続いては状況別の電話対応フレーズを確認していきます。

すぐに使える言い回しを準備しておくと、急な電話でも落ち着いて対応しやすくなります。

担当者が不在のときのフレーズ

担当者が席を外しているときは、不在理由を必要以上に詳しく伝えないことが基本です。

「外出しております」「会議中でございます」「本日は休みをいただいております」など、状況に応じて簡潔に案内します。

状況 電話口でのフレーズ
席を外している 申し訳ございません。ただいま席を外しております
外出している あいにく担当者は外出しております
会議中である ただいま会議中のため、電話に出られない状況です
休暇中である 担当者は本日休みをいただいております
伝言を預かる よろしければ、私がご用件を承ります

相手が折り返しを希望する場合は、「戻り次第、こちらからご連絡差し上げます」と伝えます。

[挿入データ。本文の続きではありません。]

/-!
# RemainderExplicitHistoryDiagonalSubsolution — ROAD P3, ORDER-0 PROFILE FAMILY: THE LOWER LAW AT EVERY POSITION WITH THE ULTRAVIOLET FEEDBACK
# KEPT, AND THE SUBSOLUTION PRINCIPLE — for two pinned runs (A: `K` steps, B: `K + n` steps, `Wγ < b`) at EVERY position `j₀ < K`:
# `d_{j₀} ≥ (1−Wγ∕b)·( (8κ₂K√(b₂(K−j₀)))⁻¹·Σ_{a≤j₀+n} ρ(a)min(a,K)(min(a,K)−j₀)₊ + Σ_{i<j₀} d_i·(R(K−i) − R(j₀−i))∕(8b₂(K−i)√(b₂(K−i))) )`
# (the feedback is bounded BELOW: `g^A_i − g^B_{i+n} ≥ (g^A_i)³d_i∕8` since `d_i(g^A_i)² ≤ Wγ∕b < 1`, and `(g^A_i)³ ≥ (b₂(K−i))^{−3∕2}`), hence `d ≥ m` for
# EVERY subsolution `m` of the lower comparison recursion — the mirror of the third file's supersolution principle: at every position `d` lies between
# the solutions of two explicit profile-only renewal recursions whose coefficients differ by constants (`1−Wγ∕b` vs `C_w`, `1∕(8κ₂√b₂)` vs `4κ∕√b`,
# `1∕(8b₂√b₂)` vs `1∕(2b√b)`); for bounded memory the feedback keeps `d_{j₀} > 0` beyond the memory length, where the second file's local law
# gives `0`; §4 is the family form at every `(m, n)` (fifth file of station S-d4p3-g52-1 «the law at every position»)

Cell `pub-balaban`, β-function sub-cell, BINDER row D4 «RemainderConst leaves for Bałaban's split» (`HOME/BINDER-OWNERS.md`; owner lineage
`b2b-balaban-beta-an4`; this file by co-owner #3 lineage `b2b-balaban-beta-d4-p3`, road P3 «the reduction road», generation 52, station
S-d4p3-g52-1, fifth file; imports the station's second file `RemainderExplicitHistoryDiagonalLawEverywhere`), β-FLOW TEAM duty (1); FREEZE (0)
honoured (def-free module in road P3's own `RemainderExplicit*` series; no leaf, no interface, no Literature file).  SOURCE OF THE SHAPES ONLY:
[Balaban1987RG1] (0.20) p. 256, (0.31) and Thm 2 p. 259, §5 p. 298.  [folklore] real analysis about ONE explicit toy family (ours), road P3's
ORDER-0 PROFILE FAMILY `β_{k+1} = b + Σ_{i≤k} ρ(k−i)·min(g_k, |g_k − g_i|)` (generation 44), memory PROFILE `ρ ≥ 0` summable (`Σ_{a<N} ρ_a ≤ W`).
HONEST FRAMING: *"Discharging BetaPertH makes Bałaban's UV stability UNCONDITIONAL — a real constructive-QFT result; it is NOT the continuum
limit and NOT the Clay problem."*  THIS FILE DISCHARGES NOTHING OF THE KIND; nothing of Bałaban's (1.22) is asserted or constructed; row D4
class UNCHANGED (critical-path width 0; instance 0∕1; D4 DISCHARGE NO DATE); NOT B12 Thm 2, NOT BetaPertH, NOT continuum, NOT Clay.  HONEST
DEPENDENCY: continuum YM on T⁴ ⇐ BetaPertH ∧ nine spine estimates (0/9 proved); BetaPertH ⇐ (D1) ∧ (D4) ∧ CAP+tail; G-an2-4 gates asym, D1
and NE2/3/4.  ABSOLUTE RULE: nothing is cited as a fact.  All letters NOT-IN-PRINT; `BetaFlowAsPrinted S` records a Markov β_n only.
WHAT IS PROVED ([folklore]; 0 sorry; 0 `def`; `d_j = 1∕(g^B_{j+n})² − 1∕(g^A_j)²`, `R(k) = Σ_{a<k} ρ(a)`, `b₂ = 1∕(g^A_K)² + b + Wγ` = `1∕g_IR² + b + Wγ`, `κ₂ = b₂∕b`):
§1 `disc_le_linear` (`d_i ≤ Wγ(K−i)`), `disc_mul_sq_le` (`d_i(g^A_i)² ≤ Wγ∕b`), **`gap_ge_cube_mul_disc`** (`Wγ ≤ b` ⇒ `e_i ≥ ((g^A_i)³∕8)d_i`; generation 48's
`mul_min_le_gap`), `cube_ge_inv`, `inWindow_ge_neg` (the window's own term `≥ −(Wγ∕b)P`; generation 50's `sum_gap_le`); §2 **`disc_lower_everywhere_feedback`**
(the display); §3 **`disc_ge_subsolution`**; §4 **`astar_sub_invSq_lower_feedback`** (pinned family, every `m ≥ 1`, `n`, `N`: the display with `K = n+m`,
`j₀ = n`, `d_{j₀} ↦ astar g m − invSq g m n` and the feedback's `d_i ↦ astar g (n+m−i) − invSq g (n+m−i) i` — the same family's cutoff discrepancies).
-/

noncomputable section

open Finset Filter Topology

namespace Summit.QuantumFields.BalabanUV.Beta.RemainderExplicitHistoryDiagonalSubsolution

open Literature.MathematicalPhysics.QuantumFieldTheory.Balaban1983to89
open Literature.MathematicalPhysics.QuantumFieldTheory.Balaban1983to89.FlowStep
open Literature.MathematicalPhysics.QuantumFieldTheory.Balaban1983to89.T4CouplingMatching
open Literature.MathematicalPhysics.QuantumFieldTheory.Balaban1983to89.T4ContinuumCoupling
open Summit.QuantumFields.BalabanUV.Beta.RemainderExplicitHistoryDiagonalMonotone (continuum_monotone)
open Summit.QuantumFields.BalabanUV.Beta.RemainderExplicitHistoryDiagonalWeights
open Summit.QuantumFields.BalabanUV.Beta.RemainderExplicitHistoryDiagonalSource (inv_sq_between)
open Summit.QuantumFields.BalabanUV.Beta.RemainderExplicitHistoryDiagonalTwoRun (invSq_le_invSq_shift_run)
open Summit.QuantumFields.BalabanUV.Beta.RemainderExplicitHistoryDiagonalWindow (window_identity partialSum_mono)
open Summit.QuantumFields.BalabanUV.Beta.RemainderExplicitHistoryDiagonalComparison (sum_gap_le max_disc_le_disc_div)
open Summit.QuantumFields.BalabanUV.Beta.RemainderExplicitHistoryDiagonalSourceEverywhere (le_srcFrom)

折り返し時間を約束できない場合は、「戻り次第、折り返しをご希望との旨を申し伝えます」とすると誠実です。

伝言を預かるときのフレーズ

伝言を受ける際には、相手の会社名、氏名、電話番号、用件、折り返しの要否を確認します。

聞き取った内容を復唱することで、誤りを減らせます。

「恐れ入ります。復唱させていただきます」と一言添えてから確認すると、相手も安心しやすいでしょう。

伝言を預かった後は、「確かに申し伝えます」と締めくくります。

「お伝えしておきます」でも失礼ではありませんが、社外の相手には「申し伝えます」がより丁寧です。

折り返しを依頼するときのフレーズ

相手に折り返しをお願いするときは、急ぎの程度と希望する連絡先をわかりやすく伝えます。

「お手すきの際にお電話いただけますでしょうか」は、幅広い場面で使える便利な表現です。

急ぎの場合でも、「至急お電話ください」とだけ伝えると強い印象になりやすいため、理由や期限を添える配慮が求められます。

たとえば「本日中に確認したい事項がございますので、可能でしたら午後三時までにご連絡いただけますと幸いです」と伝えます。

折り返しを依頼する際は、相手の負担を考え、要件、希望時間、連絡先を簡潔に伝えます。

急ぎでない場合は「ご都合のよい際に」を添えると、やわらかな印象になります。

「電話に出る」の敬語のまとめ

ここまで「電話に出る」の敬語について解説してきました。

相手が電話に出る場合は、「お電話にお出になる」「お電話をお取りになる」を使うと、適切に敬意を示せます。

自分が電話に出る場合は、「お電話をお受けしました」「電話応対いたしました」など、状況に合う丁寧な表現を選びましょう。

電話で用件まで聞いた場合には「承りました」が使えますが、単に受電しただけなら「お受けしました」のほうが正確です。

社外では自社の人を必要以上に敬わないこと、二重敬語を避けること、相手に伝わりやすい簡潔な言葉を選ぶことも重要です。

不在着信への返信、電話内容の確認メール、取り次ぎや伝言など、それぞれの場面で定型句を活用すれば、スムーズで感じのよい対応につながるでしょう。